Closed ahmetgsu closed 1 year ago

ahmetgsu commented 2 years ago

In adyen-3ds2-ios and adyen-3ds2-android repositories, we can customize header text and color. Can we do that in adyen-react-native repo? If possible, could you please guide me on how to do that?

2022-04-19_10-21-47

descorp commented 2 years ago

Hey @ahmetgsu

Thanks for reaching out! It is not yet possible, unfortunately. The only way right now - fork the repo or make a PR yourself 😅

Customisation and styling are in our backlog - right now we are gathering feedback to prioritise and decide what to work next.

arnaudschlupp commented 1 year ago

Hi, regarding customization, on the Android side, adding the correct XML entries works quite fine on our side. Now regarding iOS, I wonder if we could have a similar solution by providing a class like this:

import Foundation
import IdensicMobileSDK

class IdensicMobileSDKCustomization: NSObject {

  @objc static func apply(_ sdk: SNSMobileSDK) {

    let primaryColor = UIColor(red: 229.0/255.0, green: 25.0/255.0, blue: 25.0/255.0, alpha: 1.0)
    let primaryDarkColor = UIColor(red: 0.77, green: 0.07, blue: 0.13, alpha: 1.00)
    let primaryContrastColor = UIColor.white
    let grey50Color = UIColor(white: 0.5, alpha: 1.0)
...

We use this solution for another package we are using in our app. It does the trick. Of course, a style object where you can map everything would be even handier.

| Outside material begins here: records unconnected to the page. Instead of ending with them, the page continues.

import Summits.BirchSwinnertonDyer.BirchSwinnertonDyer.Theorems.EisensteinPrimesAnalyticLambdaCongruenceTransfer
import HarnessLib

/-!
# Route `EisensteinPrimes`, line `mudescent`, cruxes 3/5: the analytic inputs of a type-A target from
# a DISPLAYED truncated LINEAR relation between depleted `p`-adic `L`-functions mod `(p, T^K)`
# (the three-curve socket behind (C-Θ); helper)

Seat `bsd-eis-lam-a` g6 (PROGRAMME PART 1b, ACCEL-LIST (4): ANALYTIC side of
`stub_lambdaCount_offLocus`; items stmt-BirchSwinnertonDyer-19033 / -19035; skeleton owner
bsd-eis-ky, `Lines/mudescent.lean`). THEOREMS ONLY — no definition, no named fact, nothing about any
particular curve; closes nothing; moves no label.

WHAT AND WHY. g5's socket (`EisensteinPrimesAnalyticLambdaCongruenceTransfer`, Greenberg–Vatsal's
(10) as a hypothesis) transfers `μ_an = 0` and `λ_an` from ONE `E[p]`-twin through a displayed
congruence `G·P ≡ u·G′·P′ (mod p, T^K)`. g6's desk finding (HOME/lam-a-g6/lam-a-MEMO-6.md §1, numerical,
conjecture-grade): at `p = 3` the depleted mod-`p` `L`-function, as a function of the Kummer class
`c ∈ H¹(ℚ, 𝔽₃(ω))` of the étale-end `E[3]`, is 𝔽₃-LINEAR in `c` (2 739 / 2 739 collinear class triples,
0 / 13 359 sign conflicts, rank 181 on 430 classes) — «(C-Θ)». The statement a proof of (C-Θ) would
discharge, and which exact modular-symbol arithmetic discharges per triple today, is a truncated
LINEAR relation `Ḡ·P̄ ≡ a·Ḡ₁P̄₁ + b·Ḡ₂P̄₂ (mod T^K)` in `𝔽_p⟦T⟧` between the target's depleted integral
model and those of two relatives in OTHER classes. This file is the kernel socket for it:

* §1 (`Λ`-algebra): `hasUnitContent_and_lam_add_eq_of_truncEq` — if the reduction of `b·P` agrees
  with a DISPLAYED `ρ ∈ 𝔽_p⟦T⟧` in all coefficients `< K` and `ord_T ρ = m < K`, then `b` has unit
  content and `λ(b) + ord_T P̄ = m`; `…_of_truncLinComb` — the instance `ρ = a·(b₁P₁)‾ + c·(b₂P₂)‾`.
  (With `c = 0` this is g5's hypothesis shape, except that the order `m` of the right-hand side is
  displayed instead of being derived from the twin's certificate: when `λ(b₁) = λ(b₂)` the order of
  a combination is NOT a function of the two `λ`'s — leading terms may cancel, which is exactly how
  the class `λ` exceeds `min` in MEMO-6 §1 (a).)
* §2 X2: `X2.analyticMuLE_zero_and_analyticLambdaEq_of_truncLinComb` — data `(f, ϖ, L, G)` at a
  multiplicative target `W`, ANY `G₁, G₂, P₁, P₂ ∈ Λ` (intended: the relatives' integral models and
  Σ₀-Euler products), the displayed relation and order ⟹ `X2.AnalyticMuLE W p 0 ∧ X2.AnalyticLambdaEq W p n`
  with `n + d = m` — both analytic inputs of stubs 3 + 4 at `W`, no `L`-value of `W` read.
* §3 X1: the same in the crux-5 currency (`X1.MuPart.AnalyticMuLE`, `X1.ParitySqueeze.AnalyticLambdaEq`).

HONEST FRAMING. The relation is a HYPOTHESIS, displayed, not asserted; class-wide it is the unprinted
(C-Θ) (MEMO-6 §3: the first-order / `I_Eis/I²_Eis` shape of the + `p`-adic `L`-function at an
Eisenstein maximal ideal; nearest print Pollack–Wake 2025, prime level, `p ≥ 5`). Per triple it is no
cheaper than a certificate at the target. Its value is reach: relatives in other Kummer classes.

References: [GreenbergVatsal2000] §1 (9)–(10), Thm. (1.4); [Washington1997] §7.1;
HOME/lam-a-g5/lam-a-MEMO-5.md; HOME/lam-a-g6/lam-a-MEMO-6.md §1, §3, §5.
-/

set_option linter.dupNamespace false
set_option autoImplicit false

noncomputable section

open scoped Classical MatrixGroups ModularForm

open PowerSeries CongruenceSubgroup WeierstrassCurve NumberField IsDedekindDomain
  Literature.NumberTheory.EllipticCurves
  Literature.NumberTheory.EllipticCurves.ModularForms
  Literature.NumberTheory.EllipticCurves.Rank1Residual
  Literature.NumberTheory.EllipticCurves.GreenbergVatsal2000
  Literature.NumberTheory.EllipticCurves.Wuthrich2014
  Summit.BirchSwinnertonDyer.Rank1Residual
  Summit.BirchSwinnertonDyer.Rank1Residual.X1.MuLambda
  Summit.BirchSwinnertonDyer.Rank1Residual.X11a
  Summit.BirchSwinnertonDyer.Rank1Residual.Iwasawa
  Summit.BirchSwinnertonDyer.Rank1Residual.X2.EulerFactorAlgebra
  Summit.BirchSwinnertonDyer.Rank1Residual.X2.EulerFactorInvariants
  Summit.BirchSwinnertonDyer.Rank1Residual.X2.GreenbergVatsalAnalyticTransferCore
  Summit.BirchSwinnertonDyer.BirchSwinnertonDyer.Theorems
  Summit.BirchSwinnertonDyer.BirchSwinnertonDyer.Theorems.EisensteinPrimesAnalyticLambdaCongruenceTransfer

namespace Summit.BirchSwinnertonDyer.BirchSwinnertonDyer.Theorems.EisensteinPrimesAnalyticLambdaLinearTransfer

variable {p : ℕ} [hp : Fact p.Prime]

/-! ## §1. `Λ`-algebra: a truncated equality with a displayed reduction of known order -/

section Algebra

/-- **Truncated equality with a displayed series ⟹ unit content and `λ`.** If the reduction of
`b·P ∈ Λ` agrees with `ρ ∈ 𝔽_p⟦T⟧` in every coefficient of index `< K`, and `ord_T ρ = m < K`, then
`b` has unit content (`μ(b) = 0`) and `λ(b) + ord_T P̄ = m`. [cite: GreenbergVatsal2000, §1 (9)–(10) and p. 10]
[cite: Washington1997, §7.1] -/
theorem hasUnitContent_and_lam_add_eq_of_truncEq {b P : IwasawaAlgebra p} {d : ℕ}
    (hd : (PowerSeries.map (PadicInt.toZMod (p := p)) P).order = d)
    {ρ : PowerSeries (ZMod p)} {m K : ℕ}
    (hcong : ∀ j < K,
      PowerSeries.coeff j (PowerSeries.map (PadicInt.toZMod (p := p)) (b * P)) =
        PowerSeries.coeff j ρ)
    (hm : ρ.order = m) (hK : m < K) :
    HasUnitContent b ∧ lam b + d = m := by
  obtain ⟨hρm, hρlt⟩ := PowerSeries.order_eq_nat.mp hm
  have hord : (PowerSeries.map (PadicInt.toZMod (p := p)) (b * P)).order = m := by
    refine PowerSeries.order_eq_nat.mpr ⟨?_, fun i hi => ?_⟩
    · rw [hcong m hK]
      exact hρm
    · rw [hcong i (hi.trans hK)]
      exact hρlt i hi
  have hne : PowerSeries.map (PadicInt.toZMod (p := p)) (b * P) ≠ 0 := by
    intro h
    rw [h, PowerSeries.order_zero] at hord
    exact ENat.top_ne_coe m hord
  obtain ⟨hb, -⟩ :=
    (hasUnitContent_mul_iff b P).mp ((hasUnitContent_iff_map_toZMod_ne_zero _).mpr hne)
  refine ⟨hb, ?_⟩
  have h : ((lam b + d : ℕ) : ℕ∞) = m := by
    rw [Nat.cast_add, natCast_lam_eq_order_map_toZMod hb, ← hd, ← PowerSeries.order_mul,
      ← map_mul, hord]
  exact_mod_cast h

/-- **Truncated LINEAR relation ⟹ unit content and `λ`.** If `(b₃P₃)‾ ≡ a·(b₁P₁)‾ + c·(b₂P₂)‾`
coefficientwise in indices `< K` and the right-hand side has `T`-order `m < K` (displayed), then
`b₃` has unit content and `λ(b₃) + ord_T P̄₃ = m`. The case `c = 0` is Greenberg–Vatsal's (10)
truncated; the order of a genuine combination is not a function of the two `λ`'s (cancellation).
[cite: GreenbergVatsal2000, §1 (9)–(10), Thm. (1.4)] [cite: Washington1997, §7.1] -/
theorem hasUnitContent_and_lam_add_eq_of_truncLinComb {b₁ b₂ b₃ P₁ P₂ P₃ : IwasawaAlgebra p}
    {d₃ : ℕ} (hd₃ : (PowerSeries.map (PadicInt.toZMod (p := p)) P₃).order = d₃)
    {a c : ZMod p} {m K : ℕ}
    (hcong : ∀ j < K,
      PowerSeries.coeff j (PowerSeries.map (PadicInt.toZMod (p := p)) (b₃ * P₃)) =
        a * PowerSeries.coeff j (PowerSeries.map (PadicInt.toZMod (p := p)) (b₁ * P₁)) +
          c * PowerSeries.coeff j (PowerSeries.map (PadicInt.toZMod (p := p)) (b₂ * P₂)))
    (hm : (a • PowerSeries.map (PadicInt.toZMod (p := p)) (b₁ * P₁) +
        c • PowerSeries.map (PadicInt.toZMod (p := p)) (b₂ * P₂)).order = m)
    (hK : m < K) :
    HasUnitContent b₃ ∧ lam b₃ + d₃ = m := by
  refine hasUnitContent_and_lam_add_eq_of_truncEq hd₃ (fun j hj => ?_) hm hK
  rw [hcong j hj, map_add, PowerSeries.coeff_smul, PowerSeries.coeff_smul, smul_eq_mul,
    smul_eq_mul]

end Algebra

/-! ## §2. X2: both analytic inputs of stubs 3 + 4 at a multiplicative target -/

section X2

variable {W : WeierstrassCurve ℚ} [W.IsElliptic] [W.IsGloballyMinimal]
  {N : ℕ} [NeZero N] {f : CuspForm (Gamma0 N) 2} {ϖ : ℚ} {L : PowerSeries ℚ_[p]}

/-- **X2: `μ_an(W) = 0` and `λ_an(W) = n` at an odd multiplicative target from a DISPLAYED truncated
linear relation.** Data: `(f, ϖ, L)` the datum of `X2.AnalyticMuLE` / `X2.AnalyticLambdaEq` at
`(W, p)` with an integral model `ι(G) = ϖ·L`; a multiplier `P ∈ Λ` of `T`-order `d` (the Σ₀-Euler
product); ANY `G₁, G₂, P₁, P₂ ∈ Λ` (the relatives' models and multipliers); the displayed relation
`Ḡ·P̄ ≡ a·Ḡ₁P̄₁ + c·Ḡ₂P̄₂` in indices `< K`, the displayed order `m < K` of its right-hand side, and
`n + d = m`. No `L`-value of `W` is read. [cite: GreenbergVatsal2000, §1 (9)–(10), Thm. (1.4)]
[cite: Washington1997, §7.1] -/
theorem X2.analyticMuLE_zero_and_analyticLambdaEq_of_truncLinComb (hf : IsNewformOf W f)
    (hϖ : (ϖ : ℝ) * W.realPeriodRat = plusPeriod f)
    (hLs : W.HasSplitMultiplicativeReductionAtPrime p → IsSplitMultPAdicLFunctionOf f p L)
    (hLn : ¬ W.HasSplitMultiplicativeReductionAtPrime p → IsMultPAdicLFunctionOf f p (-1) L)
    {G : IwasawaAlgebra p} (hG : iwasawaToPowerSeries p G = PowerSeries.C ((ϖ : ℚ) : ℚ_[p]) * L)
    {P : IwasawaAlgebra p} {d : ℕ} (hd : (PowerSeries.map (PadicInt.toZMod (p := p)) P).order = d)
    {G₁ G₂ P₁ P₂ : IwasawaAlgebra p} {a c : ZMod p} {m K : ℕ}
    (hcong : ∀ j < K,
      PowerSeries.coeff j (PowerSeries.map (PadicInt.toZMod (p := p)) (G * P)) =
        a * PowerSeries.coeff j (PowerSeries.map (PadicInt.toZMod (p := p)) (G₁ * P₁)) +
          c * PowerSeries.coeff j (PowerSeries.map (PadicInt.toZMod (p := p)) (G₂ * P₂)))
    (hm : (a • PowerSeries.map (PadicInt.toZMod (p := p)) (G₁ * P₁) +
        c • PowerSeries.map (PadicInt.toZMod (p := p)) (G₂ * P₂)).order = m)
    (hK : m < K) {n : ℕ} (hn : n + d = m) :
    X2.AnalyticMuLE W p 0 ∧ X2.AnalyticLambdaEq W p n := by
  obtain ⟨hGu, hadd⟩ := hasUnitContent_and_lam_add_eq_of_truncLinComb hd hcong hm hK
  have hlamG : lam G = n := by omega
  obtain ⟨k, hk⟩ := (hasUnitContent_iff_exists_norm_eq_one G).mp hGu
  rw [EisensteinPrimesX2AnalyticLambdaCertificate.norm_coeff_eq_of_iota_eq hG] at hk
  refine ⟨EisensteinPrimesX2AnalyticLambdaCertificate.analyticMuLE_zero_of_norm_coeff_eq_one hf hϖ
      hLs hLn hk,
    (EisensteinPrimesX2AnalyticLambdaCertificate.analyticLambdaEq_iff_of_datum hf hϖ hLs hLn
      n).mpr fun G' hG' ↦ ?_⟩
  rw [iwasawaToPowerSeries_injective p (hG'.trans hG.symm), hlamG]

end X2

/-! ## §3. X1: the crux-5 currency (good ordinary target) -/

section X1

variable {W : WeierstrassCurve ℚ} [W.IsElliptic] [W.IsGloballyMinimal] [NeZero (W.conductorNorm ℤ)]
  {f : CuspForm (Gamma0 (W.conductorNorm ℤ)) 2} {ϖ : ℚ}

/-- **X1: `X1.MuPart.AnalyticMuLE W p 0 ∧ X1.ParitySqueeze.AnalyticLambdaEq W p n` at a good ordinary
target from a DISPLAYED truncated linear relation** (crux 5 `MazurMCOnX1RankZero`, row A3): as §2
with `ι(G) = ϖ·L_p(f, α)`, `α` the unit root. [cite: GreenbergVatsal2000, §1 (9)–(10), Thm. (1.4)]
[cite: Washington1997, §7.1] -/
theorem X1.analyticMuLE_zero_and_analyticLambdaEq_of_truncLinComb (hf : IsNewformOf W f)
    (hϖ : (ϖ : ℝ) * W.realPeriodRat = plusPeriod f) {G : IwasawaAlgebra p}
    (hG : iwasawaToPowerSeries p G =
      PowerSeries.C (ϖ : ℚ_[p]) * padicLFunction f (unitRoot W p : ℚ_[p]))
    {P : IwasawaAlgebra p} {d : ℕ} (hd : (PowerSeries.map (PadicInt.toZMod (p := p)) P).order = d)
    {G₁ G₂ P₁ P₂ : IwasawaAlgebra p} {a c : ZMod p} {m K : ℕ}
    (hcong : ∀ j < K,
      PowerSeries.coeff j (PowerSeries.map (PadicInt.toZMod (p := p)) (G * P)) =
        a * PowerSeries.coeff j (PowerSeries.map (PadicInt.toZMod (p := p)) (G₁ * P₁)) +
          c * PowerSeries.coeff j (PowerSeries.map (PadicInt.toZMod (p := p)) (G₂ * P₂)))
    (hm : (a • PowerSeries.map (PadicInt.toZMod (p := p)) (G₁ * P₁) +
        c • PowerSeries.map (PadicInt.toZMod (p := p)) (G₂ * P₂)).order = m)
    (hK : m < K) {n : ℕ} (hn : n + d = m) :
    X1.MuPart.AnalyticMuLE W p 0 ∧ X1.ParitySqueeze.AnalyticLambdaEq W p n := by
  obtain ⟨hGu, hadd⟩ := hasUnitContent_and_lam_add_eq_of_truncLinComb hd hcong hm hK
  have hlamG : lam G = n := by omega
  obtain ⟨k, hk⟩ := (hasUnitContent_iff_exists_norm_eq_one G).mp hGu
  rw [EisensteinPrimesX2AnalyticLambdaCertificate.norm_coeff_eq_of_iota_eq hG] at hk
  refine ⟨EisensteinPrimesX1AnalyticLambdaCertificate.analyticMuLE_zero_of_norm_coeff_eq_one hf hϖ hk,
    (EisensteinPrimesX1AnalyticLambdaCertificate.analyticLambdaEq_iff_of_datum hf hϖ n).mpr
      fun G' hG' ↦ ?_⟩
  rw [iwasawaToPowerSeries_injective p (hG'.trans hG.symm), hlamG]

end X1

end Summit.BirchSwinnertonDyer.BirchSwinnertonDyer.Theorems.EisensteinPrimesAnalyticLambdaLinearTransfer

end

descorp commented 1 year ago

Hey @arnaudschlupp

Customisation is indeed a pressing issue, since iOS does not have static overridable resources like Android does.

providing a class like this

Since we have to handle customisations per platform, it could be a feasible solution. Thanks for a very fresh idea 💚

iyanushow commented 1 year ago

Hi @descorp @arnaudschlupp, I'm also looking to style the checkout component, specifically the accent color and the pay button background color so it aligns with our app design . Is there a way we could do this?

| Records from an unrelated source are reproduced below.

import Mathlib
import Summits.Ventures.PercRepro2.CoinChainXAGateHull4
import Summits.Ventures.PercRepro2.CoinChainXAGateHullGen
import Summits.Ventures.PercRepro2.CoinChainXASixGateJGen

/-!
# The six-cell sub-case of (XA′) on the convex hull of FIVE gates, ARBITRARY coin-entered set
(blind cell PercRepro2, night-2 g27; proofs/NIGHT2-DARC.md §68.14)

`chain_XA'_six_gate_hull4_gen`: for `ent = {m}`, ANY `ent' ∋ j`, entry markers, every gate
`d' = θ₁·d·1[{m, j} ⊆ W] + θ₂·d·1[j ∈ W] + θ₃·d·1[m ∈ W] + θ₄·d` (`θᵢ ≥ 0`, `Σθ ≤ 1`) satisfies (XA′).
-/

namespace Summit.Ventures.PercRepro2.Coin

open Classical

section GateHull4Gen

variable {V : Type*} [DecidableEq V] {R : Type*} [Field R] [LinearOrder R] [IsStrictOrderedRing R]

/-- **(XA′) ON THE CONVEX HULL OF THE FIVE PROVED GATES, ARBITRARY COIN-ENTERED SET**: for every
`d' = θ₁·d·1[{m, j} ⊆ W] + θ₂·d·1[j ∈ W] + θ₃·d·1[m ∈ W] + θ₄·d` with `θᵢ ≥ 0`, `θ₁ + θ₂ + θ₃ + θ₄ ≤ 1`. -/
theorem chain_XA'_six_gate_hull4_gen (U : Finset V) (m j : V) (ent' : Finset V) (hj : j ∈ ent') (ν c d d' : Finset V → R)
    (hν0 : ∀ W, 0 ≤ ν W) (hν : ∀ s ⊆ U, ∀ t ⊆ U, ν s * ν t ≤ ν (s ∩ t) * ν (s ∪ t))
    (hc0 : ∀ W, 0 ≤ c W) (hd0 : ∀ W, 0 ≤ d W) (hdc : ∀ W, d W ≤ c W)
    (hcc : ∀ s t, c s * c t ≤ c (s ∩ t) * c (s ∪ t))
    (hdd : ∀ s t, d s * d t ≤ d (s ∩ t) * d (s ∪ t))
    (hcd : ∀ s t, c s * d t ≤ c (s ∩ t) * d (s ∪ t))
    (hratio : ∀ s t, s ⊆ t → d s * c t ≤ c s * d t)
    (θ₁ θ₂ θ₃ θ₄ : R) (hθ₁ : 0 ≤ θ₁) (hθ₂ : 0 ≤ θ₂) (hθ₃ : 0 ≤ θ₃) (hθ₄ : 0 ≤ θ₄) (hθ : θ₁ + θ₂ + θ₃ + θ₄ ≤ 1)
    (hd' : ∀ W, d' W = θ₁ * (if m ∈ W ∧ j ∈ W then d W else 0) + θ₂ * (if j ∈ W then d W else 0)
      + θ₃ * (if m ∈ W then d W else 0) + θ₄ * d W)
    (x y : Finset V → R) (hx : ∀ W, x W = if m ∈ W then 1 else 0)
    (hy : ∀ W, y W = if j ∈ W then 1 else 0) :
    (((∑ W ∈ U.powerset, ν W * chainMix {m} ent' 0 c d W) * (∑ W ∈ U.powerset, ν W * chainMix {m} ent' 1 c d W * x W) - (∑ W ∈ U.powerset, ν W * chainMix {m} ent' 0 c d W * x W) * (∑ W ∈ U.powerset, ν W * chainMix {m} ent' 1 c d W)) *
          ((∑ W ∈ U.powerset, ν W * chainMix {m} ent' 0 c d W) * (∑ W ∈ U.powerset, ν W * chainMix {m} ent' 0 c d' W * y W) - (∑ W ∈ U.powerset, ν W * chainMix {m} ent' 0 c d W * y W) * (∑ W ∈ U.powerset, ν W * chainMix {m} ent' 0 c d' W))
        + ((∑ W ∈ U.powerset, ν W * chainMix {m} ent' 0 c d W) * (∑ W ∈ U.powerset, ν W * chainMix {m} ent' 1 c d W * y W) - (∑ W ∈ U.powerset, ν W * chainMix {m} ent' 0 c d W * y W) * (∑ W ∈ U.powerset, ν W * chainMix {m} ent' 1 c d W)) *
          ((∑ W ∈ U.powerset, ν W * chainMix {m} ent' 0 c d W) * (∑ W ∈ U.powerset, ν W * chainMix {m} ent' 0 c d' W * x W) - (∑ W ∈ U.powerset, ν W * chainMix {m} ent' 0 c d W * x W) * (∑ W ∈ U.powerset, ν W * chainMix {m} ent' 0 c d' W))) ≤
        (∑ W ∈ U.powerset, ν W * chainMix {m} ent' 0 c d W) * ((∑ W ∈ U.powerset, ν W * chainMix {m} ent' 0 c d W) * (∑ W ∈ U.powerset, ν W * chainMix {m} ent' 0 c d W) * (∑ W ∈ U.powerset, ν W * chainMix {m} ent' 1 c d' W * (x W * y W))
          - (∑ W ∈ U.powerset, ν W * chainMix {m} ent' 0 c d W) * (∑ W ∈ U.powerset, ν W * chainMix {m} ent' 0 c d W * y W) * (∑ W ∈ U.powerset, ν W * chainMix {m} ent' 1 c d' W * x W)
          - (∑ W ∈ U.powerset, ν W * chainMix {m} ent' 0 c d W) * (∑ W ∈ U.powerset, ν W * chainMix {m} ent' 0 c d W * x W) * (∑ W ∈ U.powerset, ν W * chainMix {m} ent' 1 c d' W * y W)
          + (∑ W ∈ U.powerset, ν W * chainMix {m} ent' 0 c d W * x W) * (∑ W ∈ U.powerset, ν W * chainMix {m} ent' 0 c d W * y W) * (∑ W ∈ U.powerset, ν W * chainMix {m} ent' 1 c d' W)) := by
  have hx0 := marker_nonneg m x hx
  have hy0 := marker_nonneg j y hy
  have hxm := marker_mono m x hx
  have hym := marker_mono j y hy
  have ha0 : 0 ≤ ∑ W ∈ U.powerset, ν W * chainMix {m} ent' 0 c d W :=
    Finset.sum_nonneg (fun W _ => mul_nonneg (hν0 W) (chainMix_nonneg _ _ le_rfl zero_le_one hc0 hd0 W))
  refine chain_XA'_of_gate_mix4 U {m} ent' ν c d (fun W => if m ∈ W ∧ j ∈ W then d W else 0) (fun W => if j ∈ W then d W else 0) (fun W => if m ∈ W then d W else 0) d d' θ₁ θ₂ θ₃ θ₄ hθ₁ hθ₂ hθ₃ hθ₄ hθ
    (fun W => hd' W) x y ?_ ?_ ?_ ?_ ?_
  · exact chain_XA'_six_topgate_gen U m j ent' hj ν c d (fun W => if m ∈ W ∧ j ∈ W then d W else 0) hν0 hν hc0 hd0 hdc hcd (fun W => rfl) x y hx hy
  · exact chain_XA'_six_gateJGen U m j ent' hj ν c d (fun W => if j ∈ W then d W else 0) hν0 hν hc0 hd0 hdc hcc hdd hcd (fun W => rfl) x y hx hy
  · refine chain_XA'_of_gate_on_De U {m} ent' ν c d (fun W => if m ∈ W then d W else 0) ?_ ha0 x y ?_
    · intro W h
      obtain ⟨r, hr, hrW⟩ := h
      rw [Finset.mem_singleton] at hr
      subst hr
      simp [hrW]
    · exact chain_world1_mixed_nonneg U {m} ent' ν c d (fun W => if m ∈ W then d W else 0) 0 0 le_rfl zero_le_one le_rfl zero_le_one
        hν0 hν hc0 hd0 (gateM_nonneg m d _ hd0 (fun W => rfl)) hdc
        (fun W => le_trans (gateM_le m d _ hd0 (fun W => rfl) W) (hdc W)) hcc hdd
        (gateM_lsm m d _ hd0 (fun W => rfl) hdd) hcd (gateM_cross m c d _ hc0 hd0 (fun W => rfl) hcd)
        (gateM_cross m d d _ hd0 hd0 (fun W => rfl) hdd) hratio (gateM_ratio m c d _ hc0 hd0 (fun W => rfl) hratio)
        x y hx0 hy0 hxm hym
  · refine chain_XA'_of_gate_on_De U {m} ent' ν c d d (fun W _ => rfl) ha0 x y ?_
    exact chain_world1_mixed_nonneg U {m} ent' ν c d d 0 0 le_rfl zero_le_one le_rfl zero_le_one
      hν0 hν hc0 hd0 hd0 hdc hdc hcc hdd hdd hcd hcd hdd hratio hratio x y hx0 hy0 hxm hym
  · exact chain_XA'_six_zero_gate_gen U m j ent' hj ν c d hν0 hν hc0 hd0 hdc hcd x y hx hy

end GateHull4Gen

end Summit.Ventures.PercRepro2.Coin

I came across the AdyenAppearance swift class,

import Foundation
import Adyen
import adyen_react_native

/// Please make sure that the name of the class exactly matches.
/// SDK will use reflection to find the class with this exact name.
class AdyenAppearance: AdyenAppearanceProvider {
  static func createStyle() -> Adyen.DropInComponent.Style {
    return .init(tintColor: .systemTeal)
  }
}

But I haven't had success implementing it yet. Could you provide a working example of how we could style the checkout components?

descorp commented 1 year ago

Hey @iyanushow @arnaudschlupp

We have created a "workaround" to allow customisation on iOS. It is available on develop, and wasn't yet publicly released.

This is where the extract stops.